The then 18-year-old Colin, who had been working away in Queensland, was home visiting family in Cobden when they first met.
Shortly after, Colin was called up for national service in Sydney.
"He always said he had the best time of his life. He had the most fun while he was in there," Vera said.
While not officially an item then, Vera held out hope he'd return home again.
She even turned down another potential suitor because she was waiting for Colin.

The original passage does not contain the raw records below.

import Mathlib
import HarnessLib
import HarnessLib.Audit
import Summits.FinalStateConjecture.Statement
import Literature.Geometry.Lorentzian.RecedingKerrInitialLayerNorm
import HarnessLib.Audit.Status.Attr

Colin returned home the following Christmas and, before they could meet up again, he was injured in a motorbike accident.

He had been on his way to another dance at Curdies River that Vera was at but he ended up having to spend three weeks in bed recovering.
"I didn't get to see him for quite a while," Vera said.
"I lived at the Curdie Vale post office with my family and I had a phone of course so I used to ring him up and talk to him while he was grounded."
It wasn't long after that the couple were officially an item, and on her 19th birthday he popped the question.
Vera had grown up living with her mother and two brothers at her grandparents' post office and took the bus into town to the tech school in Warrnambool.
She ended up having to leave her job in Warrnambool to care for her mum whose heart condition deteriorated.
After losing her mum, Vera found a job as a telephonist in Melbourne - something she had to pass an exam to do - and worked at the exchange until she got married at 21.
Colin worked at the Cobden Butter Factory - now Fonterra - driving tankers for 38 years until he retired. Together Vera and Colin have six children - two girls and four boys.